■ **TASK DESCRIPTION**
Look through the records below for the line with "have hr'norm : ‖r (y + G w)‖ ≤ 18 := by" and the line with "-- height bounds of the next ball", then return those lines and all lines between, exactly.

■ **EXTRACTED ENTRIES**
----

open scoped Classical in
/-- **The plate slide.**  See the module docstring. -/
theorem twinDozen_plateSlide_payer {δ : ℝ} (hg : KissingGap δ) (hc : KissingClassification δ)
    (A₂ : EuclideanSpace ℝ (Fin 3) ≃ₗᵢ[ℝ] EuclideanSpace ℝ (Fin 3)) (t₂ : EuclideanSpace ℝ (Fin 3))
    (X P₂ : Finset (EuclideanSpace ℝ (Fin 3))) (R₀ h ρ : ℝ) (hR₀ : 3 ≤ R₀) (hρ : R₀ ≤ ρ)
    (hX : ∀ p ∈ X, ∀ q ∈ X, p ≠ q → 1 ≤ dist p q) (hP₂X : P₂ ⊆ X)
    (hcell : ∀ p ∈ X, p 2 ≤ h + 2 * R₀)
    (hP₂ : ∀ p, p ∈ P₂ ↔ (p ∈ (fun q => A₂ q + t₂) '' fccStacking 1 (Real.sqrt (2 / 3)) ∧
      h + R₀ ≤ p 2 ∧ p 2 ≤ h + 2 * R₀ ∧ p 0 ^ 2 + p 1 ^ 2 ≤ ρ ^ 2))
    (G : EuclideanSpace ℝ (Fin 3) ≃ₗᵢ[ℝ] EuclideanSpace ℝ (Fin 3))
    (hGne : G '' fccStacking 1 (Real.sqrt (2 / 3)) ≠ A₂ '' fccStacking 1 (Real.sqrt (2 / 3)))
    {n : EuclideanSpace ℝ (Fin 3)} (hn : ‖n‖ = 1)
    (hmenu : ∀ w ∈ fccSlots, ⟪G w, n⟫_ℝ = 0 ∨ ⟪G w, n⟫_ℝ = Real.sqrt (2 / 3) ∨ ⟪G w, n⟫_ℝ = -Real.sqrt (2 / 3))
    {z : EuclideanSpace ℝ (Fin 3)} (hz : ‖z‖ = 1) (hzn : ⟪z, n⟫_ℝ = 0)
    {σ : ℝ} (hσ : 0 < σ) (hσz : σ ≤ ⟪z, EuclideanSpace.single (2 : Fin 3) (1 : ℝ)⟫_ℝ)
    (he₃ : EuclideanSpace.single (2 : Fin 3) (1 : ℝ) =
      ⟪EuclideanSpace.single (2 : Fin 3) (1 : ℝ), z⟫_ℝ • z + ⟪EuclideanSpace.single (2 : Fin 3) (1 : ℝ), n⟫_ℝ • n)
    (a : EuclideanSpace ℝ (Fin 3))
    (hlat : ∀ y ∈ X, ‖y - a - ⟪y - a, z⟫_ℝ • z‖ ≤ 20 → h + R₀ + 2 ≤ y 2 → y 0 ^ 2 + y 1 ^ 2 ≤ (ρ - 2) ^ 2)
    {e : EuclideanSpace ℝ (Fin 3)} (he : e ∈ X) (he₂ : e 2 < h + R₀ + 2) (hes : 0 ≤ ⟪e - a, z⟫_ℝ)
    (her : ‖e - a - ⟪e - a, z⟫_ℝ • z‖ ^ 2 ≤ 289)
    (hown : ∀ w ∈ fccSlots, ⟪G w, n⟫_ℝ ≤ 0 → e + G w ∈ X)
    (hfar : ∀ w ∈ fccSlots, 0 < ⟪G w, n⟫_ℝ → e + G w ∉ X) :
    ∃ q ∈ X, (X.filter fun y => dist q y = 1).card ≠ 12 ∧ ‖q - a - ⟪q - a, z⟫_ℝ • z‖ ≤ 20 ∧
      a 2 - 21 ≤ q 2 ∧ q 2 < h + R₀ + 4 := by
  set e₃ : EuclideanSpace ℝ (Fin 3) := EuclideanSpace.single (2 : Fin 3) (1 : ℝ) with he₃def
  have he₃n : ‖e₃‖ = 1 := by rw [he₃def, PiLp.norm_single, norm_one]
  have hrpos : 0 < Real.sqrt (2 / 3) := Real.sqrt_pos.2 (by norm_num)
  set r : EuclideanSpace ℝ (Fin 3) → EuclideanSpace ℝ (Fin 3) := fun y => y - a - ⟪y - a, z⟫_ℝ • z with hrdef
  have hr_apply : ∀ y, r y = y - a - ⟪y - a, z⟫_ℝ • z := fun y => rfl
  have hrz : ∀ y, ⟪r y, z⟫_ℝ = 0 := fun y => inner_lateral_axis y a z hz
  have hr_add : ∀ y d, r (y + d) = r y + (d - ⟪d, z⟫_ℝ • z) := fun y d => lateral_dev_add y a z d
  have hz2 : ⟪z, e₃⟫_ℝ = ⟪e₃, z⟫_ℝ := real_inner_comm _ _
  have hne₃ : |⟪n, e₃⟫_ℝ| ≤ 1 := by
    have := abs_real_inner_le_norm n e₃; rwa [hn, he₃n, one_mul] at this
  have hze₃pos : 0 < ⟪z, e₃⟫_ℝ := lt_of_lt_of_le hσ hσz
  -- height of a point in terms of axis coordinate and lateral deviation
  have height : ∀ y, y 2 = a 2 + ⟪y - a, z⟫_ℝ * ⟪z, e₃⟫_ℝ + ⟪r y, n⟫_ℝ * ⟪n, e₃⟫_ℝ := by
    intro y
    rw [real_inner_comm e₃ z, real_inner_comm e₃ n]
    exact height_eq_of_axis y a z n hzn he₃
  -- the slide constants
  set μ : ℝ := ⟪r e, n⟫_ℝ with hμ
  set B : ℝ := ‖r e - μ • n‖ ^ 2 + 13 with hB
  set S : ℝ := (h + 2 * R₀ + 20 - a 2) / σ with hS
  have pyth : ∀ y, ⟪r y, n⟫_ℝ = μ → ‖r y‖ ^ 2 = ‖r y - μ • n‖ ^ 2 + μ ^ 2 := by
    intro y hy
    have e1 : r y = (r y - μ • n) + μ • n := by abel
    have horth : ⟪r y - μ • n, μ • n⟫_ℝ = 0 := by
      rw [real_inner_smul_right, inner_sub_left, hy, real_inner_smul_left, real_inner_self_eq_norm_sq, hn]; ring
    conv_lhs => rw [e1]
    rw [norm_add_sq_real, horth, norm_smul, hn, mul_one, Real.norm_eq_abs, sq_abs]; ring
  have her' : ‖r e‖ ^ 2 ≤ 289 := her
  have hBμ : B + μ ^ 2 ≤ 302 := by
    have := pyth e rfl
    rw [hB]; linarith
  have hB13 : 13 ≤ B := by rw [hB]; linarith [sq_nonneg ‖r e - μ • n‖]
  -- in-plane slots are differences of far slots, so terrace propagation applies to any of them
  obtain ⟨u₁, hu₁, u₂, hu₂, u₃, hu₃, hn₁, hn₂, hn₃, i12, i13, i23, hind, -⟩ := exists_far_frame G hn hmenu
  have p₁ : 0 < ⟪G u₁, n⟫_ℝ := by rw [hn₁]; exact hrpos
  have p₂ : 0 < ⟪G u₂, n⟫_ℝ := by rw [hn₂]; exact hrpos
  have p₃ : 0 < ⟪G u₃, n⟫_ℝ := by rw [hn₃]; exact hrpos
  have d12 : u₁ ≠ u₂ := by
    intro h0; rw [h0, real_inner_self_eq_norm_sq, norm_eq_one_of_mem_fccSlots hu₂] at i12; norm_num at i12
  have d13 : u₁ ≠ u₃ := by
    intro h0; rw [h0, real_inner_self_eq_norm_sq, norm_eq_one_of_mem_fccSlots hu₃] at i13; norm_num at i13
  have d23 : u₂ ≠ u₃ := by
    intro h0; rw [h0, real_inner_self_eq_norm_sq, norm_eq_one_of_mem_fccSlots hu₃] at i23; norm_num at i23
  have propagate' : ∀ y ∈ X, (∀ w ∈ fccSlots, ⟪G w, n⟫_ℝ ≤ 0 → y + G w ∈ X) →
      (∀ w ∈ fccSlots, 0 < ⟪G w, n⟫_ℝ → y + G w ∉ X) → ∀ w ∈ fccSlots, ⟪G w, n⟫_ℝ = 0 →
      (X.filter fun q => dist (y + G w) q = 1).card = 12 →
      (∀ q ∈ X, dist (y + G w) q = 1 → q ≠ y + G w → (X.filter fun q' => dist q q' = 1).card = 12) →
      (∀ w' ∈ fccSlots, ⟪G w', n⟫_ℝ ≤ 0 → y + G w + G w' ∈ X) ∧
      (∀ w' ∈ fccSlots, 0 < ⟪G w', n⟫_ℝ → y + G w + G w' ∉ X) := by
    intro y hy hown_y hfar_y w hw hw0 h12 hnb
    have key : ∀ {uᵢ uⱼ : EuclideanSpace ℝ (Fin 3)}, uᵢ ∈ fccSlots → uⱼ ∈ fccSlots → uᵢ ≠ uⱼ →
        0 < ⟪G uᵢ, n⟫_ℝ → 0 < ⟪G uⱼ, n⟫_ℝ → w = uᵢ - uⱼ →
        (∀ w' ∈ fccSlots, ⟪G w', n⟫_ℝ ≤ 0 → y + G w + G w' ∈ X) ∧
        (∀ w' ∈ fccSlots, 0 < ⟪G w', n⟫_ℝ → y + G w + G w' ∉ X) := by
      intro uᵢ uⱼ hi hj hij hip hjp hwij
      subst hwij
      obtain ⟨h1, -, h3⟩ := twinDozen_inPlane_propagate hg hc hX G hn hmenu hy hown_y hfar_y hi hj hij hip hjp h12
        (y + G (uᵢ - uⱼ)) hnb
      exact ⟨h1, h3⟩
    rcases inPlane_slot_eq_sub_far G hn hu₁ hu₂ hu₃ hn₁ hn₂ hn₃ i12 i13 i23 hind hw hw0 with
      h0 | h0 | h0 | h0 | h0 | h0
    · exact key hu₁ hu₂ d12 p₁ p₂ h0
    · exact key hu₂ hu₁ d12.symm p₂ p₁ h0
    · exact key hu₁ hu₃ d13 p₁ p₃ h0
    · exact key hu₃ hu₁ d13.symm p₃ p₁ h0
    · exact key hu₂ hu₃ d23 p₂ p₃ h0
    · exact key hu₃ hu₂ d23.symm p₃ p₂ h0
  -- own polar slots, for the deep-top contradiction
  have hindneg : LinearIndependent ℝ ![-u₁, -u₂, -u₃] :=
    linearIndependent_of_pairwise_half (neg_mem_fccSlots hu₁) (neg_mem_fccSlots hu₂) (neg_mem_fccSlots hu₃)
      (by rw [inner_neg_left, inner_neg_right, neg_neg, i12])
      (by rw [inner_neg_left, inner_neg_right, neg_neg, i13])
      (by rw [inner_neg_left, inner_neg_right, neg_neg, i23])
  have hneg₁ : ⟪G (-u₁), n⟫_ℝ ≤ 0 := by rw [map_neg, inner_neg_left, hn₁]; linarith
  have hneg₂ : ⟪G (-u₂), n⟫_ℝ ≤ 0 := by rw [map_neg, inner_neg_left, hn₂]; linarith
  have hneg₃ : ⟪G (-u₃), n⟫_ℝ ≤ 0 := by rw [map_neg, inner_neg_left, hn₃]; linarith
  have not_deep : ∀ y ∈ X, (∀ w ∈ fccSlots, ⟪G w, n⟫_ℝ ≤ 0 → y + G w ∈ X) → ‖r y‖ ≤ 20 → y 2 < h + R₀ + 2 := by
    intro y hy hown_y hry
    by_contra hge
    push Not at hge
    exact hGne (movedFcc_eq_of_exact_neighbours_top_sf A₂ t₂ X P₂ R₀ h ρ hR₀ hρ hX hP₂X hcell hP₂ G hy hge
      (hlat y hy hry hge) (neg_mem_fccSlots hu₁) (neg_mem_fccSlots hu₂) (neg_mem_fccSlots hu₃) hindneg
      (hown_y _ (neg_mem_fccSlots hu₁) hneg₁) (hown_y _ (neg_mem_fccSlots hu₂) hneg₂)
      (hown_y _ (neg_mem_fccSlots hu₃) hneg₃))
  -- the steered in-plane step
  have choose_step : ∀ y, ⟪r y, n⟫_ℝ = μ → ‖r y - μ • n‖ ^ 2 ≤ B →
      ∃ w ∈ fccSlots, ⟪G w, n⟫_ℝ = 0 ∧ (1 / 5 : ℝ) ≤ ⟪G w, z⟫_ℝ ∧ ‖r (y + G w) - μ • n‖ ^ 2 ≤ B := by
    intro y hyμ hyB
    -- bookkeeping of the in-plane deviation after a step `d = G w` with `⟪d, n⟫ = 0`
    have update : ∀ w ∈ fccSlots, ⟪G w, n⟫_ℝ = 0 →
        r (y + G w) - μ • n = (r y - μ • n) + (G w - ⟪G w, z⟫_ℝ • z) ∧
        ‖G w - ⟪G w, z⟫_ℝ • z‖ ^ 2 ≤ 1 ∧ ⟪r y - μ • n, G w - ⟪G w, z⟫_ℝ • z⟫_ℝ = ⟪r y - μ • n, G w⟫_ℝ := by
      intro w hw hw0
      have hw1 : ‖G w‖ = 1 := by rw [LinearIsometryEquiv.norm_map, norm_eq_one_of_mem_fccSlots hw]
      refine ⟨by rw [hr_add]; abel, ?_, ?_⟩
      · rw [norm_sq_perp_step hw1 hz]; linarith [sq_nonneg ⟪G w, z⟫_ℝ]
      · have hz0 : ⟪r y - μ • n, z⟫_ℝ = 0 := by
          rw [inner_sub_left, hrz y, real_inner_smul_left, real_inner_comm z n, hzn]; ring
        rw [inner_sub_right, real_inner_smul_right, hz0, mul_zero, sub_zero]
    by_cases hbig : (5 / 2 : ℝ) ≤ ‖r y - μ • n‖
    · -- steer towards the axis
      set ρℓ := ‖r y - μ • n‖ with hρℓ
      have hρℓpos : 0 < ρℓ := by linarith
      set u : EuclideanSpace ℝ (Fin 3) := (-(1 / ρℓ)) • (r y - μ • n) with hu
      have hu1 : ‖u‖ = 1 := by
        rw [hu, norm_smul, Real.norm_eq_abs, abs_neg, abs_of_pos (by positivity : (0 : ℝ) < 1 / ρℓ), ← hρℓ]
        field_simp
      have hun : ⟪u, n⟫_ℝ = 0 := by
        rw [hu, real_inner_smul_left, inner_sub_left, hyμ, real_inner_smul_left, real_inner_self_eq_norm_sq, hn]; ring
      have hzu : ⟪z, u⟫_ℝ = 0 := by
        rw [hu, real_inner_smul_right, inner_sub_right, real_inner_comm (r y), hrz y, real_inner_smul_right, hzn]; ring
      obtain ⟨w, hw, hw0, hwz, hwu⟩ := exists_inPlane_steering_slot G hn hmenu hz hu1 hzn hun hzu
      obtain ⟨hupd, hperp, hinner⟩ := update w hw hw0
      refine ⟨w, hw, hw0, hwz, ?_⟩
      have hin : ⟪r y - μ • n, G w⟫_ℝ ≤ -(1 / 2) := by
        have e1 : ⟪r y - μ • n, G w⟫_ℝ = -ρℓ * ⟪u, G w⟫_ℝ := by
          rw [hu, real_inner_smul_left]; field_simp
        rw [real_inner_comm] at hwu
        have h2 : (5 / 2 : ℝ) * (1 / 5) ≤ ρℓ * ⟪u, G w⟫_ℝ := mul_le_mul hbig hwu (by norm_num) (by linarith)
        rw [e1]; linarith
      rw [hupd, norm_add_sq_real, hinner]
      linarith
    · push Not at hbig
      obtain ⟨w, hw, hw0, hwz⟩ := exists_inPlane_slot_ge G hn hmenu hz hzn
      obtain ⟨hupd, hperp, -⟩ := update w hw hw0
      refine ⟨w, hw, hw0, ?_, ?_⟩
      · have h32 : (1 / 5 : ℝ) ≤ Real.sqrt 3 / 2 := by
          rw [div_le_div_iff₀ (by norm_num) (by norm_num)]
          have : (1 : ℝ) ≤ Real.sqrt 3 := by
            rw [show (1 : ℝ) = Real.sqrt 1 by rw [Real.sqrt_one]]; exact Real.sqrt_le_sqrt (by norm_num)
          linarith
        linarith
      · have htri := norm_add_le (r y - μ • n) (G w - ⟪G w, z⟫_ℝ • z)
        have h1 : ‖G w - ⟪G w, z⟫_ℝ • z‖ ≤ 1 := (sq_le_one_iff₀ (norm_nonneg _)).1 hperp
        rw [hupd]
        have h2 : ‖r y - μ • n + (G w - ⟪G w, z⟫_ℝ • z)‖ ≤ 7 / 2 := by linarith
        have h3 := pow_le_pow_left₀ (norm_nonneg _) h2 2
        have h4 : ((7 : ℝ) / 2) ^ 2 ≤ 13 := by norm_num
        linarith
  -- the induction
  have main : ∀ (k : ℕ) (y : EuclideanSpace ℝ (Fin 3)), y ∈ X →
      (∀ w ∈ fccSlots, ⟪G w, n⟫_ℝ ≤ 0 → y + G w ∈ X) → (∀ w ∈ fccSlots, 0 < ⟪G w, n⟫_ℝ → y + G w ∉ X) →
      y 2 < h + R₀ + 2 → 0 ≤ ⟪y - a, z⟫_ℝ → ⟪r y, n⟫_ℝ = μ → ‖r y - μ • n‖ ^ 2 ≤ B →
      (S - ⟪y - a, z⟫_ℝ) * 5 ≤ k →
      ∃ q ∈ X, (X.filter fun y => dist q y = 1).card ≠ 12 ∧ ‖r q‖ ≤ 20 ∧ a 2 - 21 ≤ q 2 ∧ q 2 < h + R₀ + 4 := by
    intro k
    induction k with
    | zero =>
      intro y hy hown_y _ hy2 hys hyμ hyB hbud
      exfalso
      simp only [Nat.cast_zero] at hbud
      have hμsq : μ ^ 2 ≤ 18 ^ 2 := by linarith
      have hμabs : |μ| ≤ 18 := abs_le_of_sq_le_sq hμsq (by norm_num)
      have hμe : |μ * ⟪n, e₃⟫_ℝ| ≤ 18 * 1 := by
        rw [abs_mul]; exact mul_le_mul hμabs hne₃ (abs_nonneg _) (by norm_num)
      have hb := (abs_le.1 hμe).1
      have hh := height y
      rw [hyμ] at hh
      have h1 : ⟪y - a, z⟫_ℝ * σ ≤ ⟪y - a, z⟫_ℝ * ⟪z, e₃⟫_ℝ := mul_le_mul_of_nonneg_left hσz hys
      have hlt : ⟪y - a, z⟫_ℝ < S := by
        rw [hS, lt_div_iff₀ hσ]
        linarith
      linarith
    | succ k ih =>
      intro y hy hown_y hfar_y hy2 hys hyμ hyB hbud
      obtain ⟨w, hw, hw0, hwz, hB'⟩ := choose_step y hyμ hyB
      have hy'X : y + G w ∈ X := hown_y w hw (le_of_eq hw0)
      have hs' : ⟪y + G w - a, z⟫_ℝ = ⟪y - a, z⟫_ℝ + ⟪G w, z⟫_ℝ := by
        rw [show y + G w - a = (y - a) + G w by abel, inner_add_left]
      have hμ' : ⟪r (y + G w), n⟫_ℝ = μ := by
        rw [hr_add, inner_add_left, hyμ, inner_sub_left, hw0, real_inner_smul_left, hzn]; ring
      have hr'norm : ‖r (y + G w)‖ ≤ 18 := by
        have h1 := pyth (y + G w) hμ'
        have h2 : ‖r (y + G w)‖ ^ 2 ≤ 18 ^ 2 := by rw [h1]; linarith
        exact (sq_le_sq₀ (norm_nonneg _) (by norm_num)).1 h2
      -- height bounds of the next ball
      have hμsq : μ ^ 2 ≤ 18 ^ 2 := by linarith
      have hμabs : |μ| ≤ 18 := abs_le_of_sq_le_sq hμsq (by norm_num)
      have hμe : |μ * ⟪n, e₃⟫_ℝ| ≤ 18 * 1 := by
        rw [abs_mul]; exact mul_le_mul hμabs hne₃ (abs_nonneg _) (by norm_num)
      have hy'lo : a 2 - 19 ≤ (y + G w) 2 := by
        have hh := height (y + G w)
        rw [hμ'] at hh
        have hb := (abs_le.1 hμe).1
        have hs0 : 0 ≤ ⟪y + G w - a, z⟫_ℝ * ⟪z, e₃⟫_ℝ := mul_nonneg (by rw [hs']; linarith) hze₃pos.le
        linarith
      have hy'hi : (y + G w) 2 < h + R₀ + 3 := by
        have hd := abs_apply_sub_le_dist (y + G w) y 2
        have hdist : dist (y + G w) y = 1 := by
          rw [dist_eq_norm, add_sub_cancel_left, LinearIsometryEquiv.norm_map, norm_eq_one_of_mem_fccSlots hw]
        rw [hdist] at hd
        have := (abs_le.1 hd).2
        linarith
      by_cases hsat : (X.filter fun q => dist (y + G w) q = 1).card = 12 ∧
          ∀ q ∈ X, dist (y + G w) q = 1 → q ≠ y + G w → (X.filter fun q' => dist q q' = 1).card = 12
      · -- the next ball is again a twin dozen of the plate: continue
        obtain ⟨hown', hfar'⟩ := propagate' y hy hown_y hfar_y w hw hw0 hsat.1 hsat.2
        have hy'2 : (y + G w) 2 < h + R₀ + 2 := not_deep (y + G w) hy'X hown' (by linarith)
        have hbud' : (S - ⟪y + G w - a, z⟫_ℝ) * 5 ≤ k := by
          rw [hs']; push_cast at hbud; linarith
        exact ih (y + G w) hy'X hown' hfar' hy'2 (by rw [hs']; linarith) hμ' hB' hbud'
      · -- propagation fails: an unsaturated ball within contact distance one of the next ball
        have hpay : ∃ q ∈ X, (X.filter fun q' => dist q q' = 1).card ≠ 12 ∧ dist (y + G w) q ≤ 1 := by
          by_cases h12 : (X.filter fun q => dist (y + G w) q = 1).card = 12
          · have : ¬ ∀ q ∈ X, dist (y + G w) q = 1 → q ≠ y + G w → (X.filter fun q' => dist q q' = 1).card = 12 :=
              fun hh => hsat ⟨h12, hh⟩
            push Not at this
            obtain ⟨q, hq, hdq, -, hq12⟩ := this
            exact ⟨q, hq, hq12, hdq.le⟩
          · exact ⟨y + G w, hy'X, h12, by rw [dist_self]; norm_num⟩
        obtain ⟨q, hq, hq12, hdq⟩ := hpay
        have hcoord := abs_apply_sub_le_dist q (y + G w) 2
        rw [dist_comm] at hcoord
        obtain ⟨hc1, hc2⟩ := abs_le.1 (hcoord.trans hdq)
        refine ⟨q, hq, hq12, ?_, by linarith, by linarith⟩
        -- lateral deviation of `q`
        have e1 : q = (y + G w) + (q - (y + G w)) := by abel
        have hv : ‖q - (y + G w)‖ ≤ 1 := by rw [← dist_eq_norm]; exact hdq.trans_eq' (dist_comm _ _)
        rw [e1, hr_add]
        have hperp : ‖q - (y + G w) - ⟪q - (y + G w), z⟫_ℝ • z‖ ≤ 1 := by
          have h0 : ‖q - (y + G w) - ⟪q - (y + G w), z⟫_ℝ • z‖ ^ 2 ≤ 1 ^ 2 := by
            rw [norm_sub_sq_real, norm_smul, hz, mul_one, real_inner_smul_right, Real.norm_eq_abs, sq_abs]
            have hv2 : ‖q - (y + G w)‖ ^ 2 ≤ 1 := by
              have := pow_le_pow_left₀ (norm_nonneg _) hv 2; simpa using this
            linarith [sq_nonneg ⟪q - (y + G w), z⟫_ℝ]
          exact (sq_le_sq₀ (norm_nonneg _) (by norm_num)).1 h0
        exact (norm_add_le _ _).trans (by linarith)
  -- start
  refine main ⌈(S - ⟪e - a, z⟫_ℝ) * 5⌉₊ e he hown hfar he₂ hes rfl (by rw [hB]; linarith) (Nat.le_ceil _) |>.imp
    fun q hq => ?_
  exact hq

----

■ **TASK OUTPUT**
      have hr'norm : ‖r (y + G w)‖ ≤ 18 := by
        have h1 := pyth (y + G w) hμ'
        have h2 : ‖r (y + G w)‖ ^ 2 ≤ 18 ^ 2 := by rw [h1]; linarith
        exact (sq_le_sq₀ (norm_nonneg _) (by norm_num)).1 h2
      -- height bounds of the next ball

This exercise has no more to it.